DESCRIPTION OF THE TASK
Scan the listing that follows and report how many lines contain "IotaBoundedBy". Write the number alone.

◆ ◆ ◆ ◆

import Summits.ResolutionOfSingularities.ResolutionOfSingularities.Theorems.WeightedInvariantHypersurfaceLocalGameEFT3
import Summits.ResolutionOfSingularities.ResolutionOfSingularities.Theorems.WeightedInvariantIotaOrder
import Summits.ResolutionOfSingularities.ResolutionOfSingularities.Theorems.WeightedInvariantIotaOrderUpperSemicontinuous
import HarnessLib

/-!
# Lexicographic refinement of `ι`-functions: the H2a‴ `ι`-clauses (c6) (c7) (c8) (c10) (c11) (c12a) pass to
# `iotaLex Λ ι₁ ι₂ = Λ·ι₁ + ι₂` — door `HypersurfaceCentreConstruction` (stmt-ResolutionOfSingularities-19897),
# route `WeightedInvariant`

[OURS · L1 W4.3 · cell `res-hironaka`, HUMAN RULING D-0089] Helper file `--supports stmt-ResolutionOfSingularities-19897`,
reserve volunteer res-type-073 on res-L1-w43-plan-1's (o·) desk terms (STATUS 2026-08-27T06:00:20Z).  AI-produced,
weaker than expert review.  NOT a statement of the manuscript under review (Hironaka 2017); nothing here is attributed
to its author; nothing here is a claim about resolution of singularities, and `iotaLex` is NOT offered as the witness
of the conjecture `LocalWeightedDropEFT3/4`.

## Why, and what

res-L1-w43-tri-2 TRIAGE v4 (D4) (2026-08-27T05:48:34Z; recorded by the registrar in ORDER (o20)): the clause (strat)
EXCLUDES `ι = ord` as the EFT3 witness (specimen `z² + x³y³`: the max-`ord` locus `V(z, xy)` is not regular at the
origin), so «the witness `ι` must REFINE `ord` by an invariant of the embedded top locus, smooth-local hence
(c11)-compatible; the `ord` kernels are instances of (c7)(c8)(c10)(c11) only».  Every such refinement is a
LEXICOGRAPHIC pair whose first key is the order.  This file proves, once, that the six `ι`-only clauses of
`LocalWeightedDropEFT3` (tree module `…HypersurfaceLocalGameEFT3`, p501595) pass from the keys to the pair
`iotaLex Λ ι₁ ι₂ R g := Λ * ι₁ R g + ι₂ R g` (second key bounded by `Λ`: `IotaBoundedBy`), and isolates what the SECOND
key owes — three STRATUM-RELATIVE facts, the honest shape of secondary invariants:
* ORDER KERNEL (`Ordinal.mul_add_div`, `Ordinal.mul_add_mod_self`): `lexPair_lt_iff : Λ*a+b < Λ*a'+b' ↔ a < a' ∨
  (a = a' ∧ b < b')` for `b, b' < Λ`, `lexPair_le_iff`, `lexPair_eq_iff`, lifted to `iotaLex_lt_iff / _le_iff / _eq_iff`
  — the currency of (strat)/(drop): the pair is stationary iff both keys are; it drops iff the first key drops, or is
  stationary while the second drops; `iotaLex_boundedBy` (pairings nest).
* CLAUSE TRANSFER: (c6) `iotaLex_isoInvariant`, (c12a) `iotaLex_unitInvariant`, (c11) `iotaLex_essSmoothCompatible`
  (no bound needed); (c7) `iotaLex_generizationMonotone` from (c7) for `ι₁` + `IotaGenerizationMonotoneOn ι₁ ι₂`
  (second key monotone only where the first is stationary); (c10) `iotaLex_torusFactorMonotone` likewise; (c8)
  `iotaLex_upperSemicontinuous` from (c8) for `ι₁`, `Λ ≠ 0`, the bound, and `IotaUpperSemicontinuousOn ι₁ ι₂`
  (`{ι₁ = α ∧ β ≤ ι₂}` is the trace of a closed set on the stratum `{ι₁ = α}`): with `γ = Λ·(γ/Λ) + γ%Λ`,
  `{γ ≤ ιLex} = {γ/Λ < ι₁} ∪ (C ∩ {γ/Λ ≤ ι₁})` and `{a < ι₁} = {a + 1 ≤ ι₁}`.  Corollaries `…_of` for a second key
  satisfying the plain clause.
* FIRST KEY = THE ORDER: `iotaOrd_boundedBy : IotaBoundedBy (ω + 1) iotaOrd` and `iotaLex_iotaOrd_isoInvariant /
  _unitInvariant / _generizationMonotone / _torusFactorMonotone / _upperSemicontinuous` (first-key facts from
  `WeightedInvariantIotaOrder` p502169 and `…IotaOrderUpperSemicontinuous` p502844, res-type-039).

Sorry-free, standard axioms; no new mathematics (ordinal division algorithm and point-set topology).

## References

* res-L1-w43-plan-1, `CRUX-PLAN.md` §v6.8 + Addendum 13; clause module p501595 (OURS, AI planning).
* res-L1-w43-tri-2, `L/res-L1-w43-tri-2/TRIAGE.md` §v4 (D4) (OURS, AI triage).
* W. Sierpiński, *Cardinal and ordinal numbers* (1958), XIV §§4–5 (division algorithm for ordinals). [folklore]
-/

noncomputable section

set_option linter.dupNamespace false -- mandated namespace `Summit.<Summit>.<Problem>` of this single-conjunct summit

open IsLocalRing Polynomial AlgebraicGeometry CategoryTheory

namespace Summit.ResolutionOfSingularities.ResolutionOfSingularities.Cruxes.HypersurfaceCentreConstruction.LocalEngine

/-! ## Ordinal base-`Λ` pairing: the order kernel -/

section OrdinalPairing

variable {Λ a b a' b' : Ordinal.{0}}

◆ ◆ ◆ ◆

RESPONSE TO THE EXERCISE
2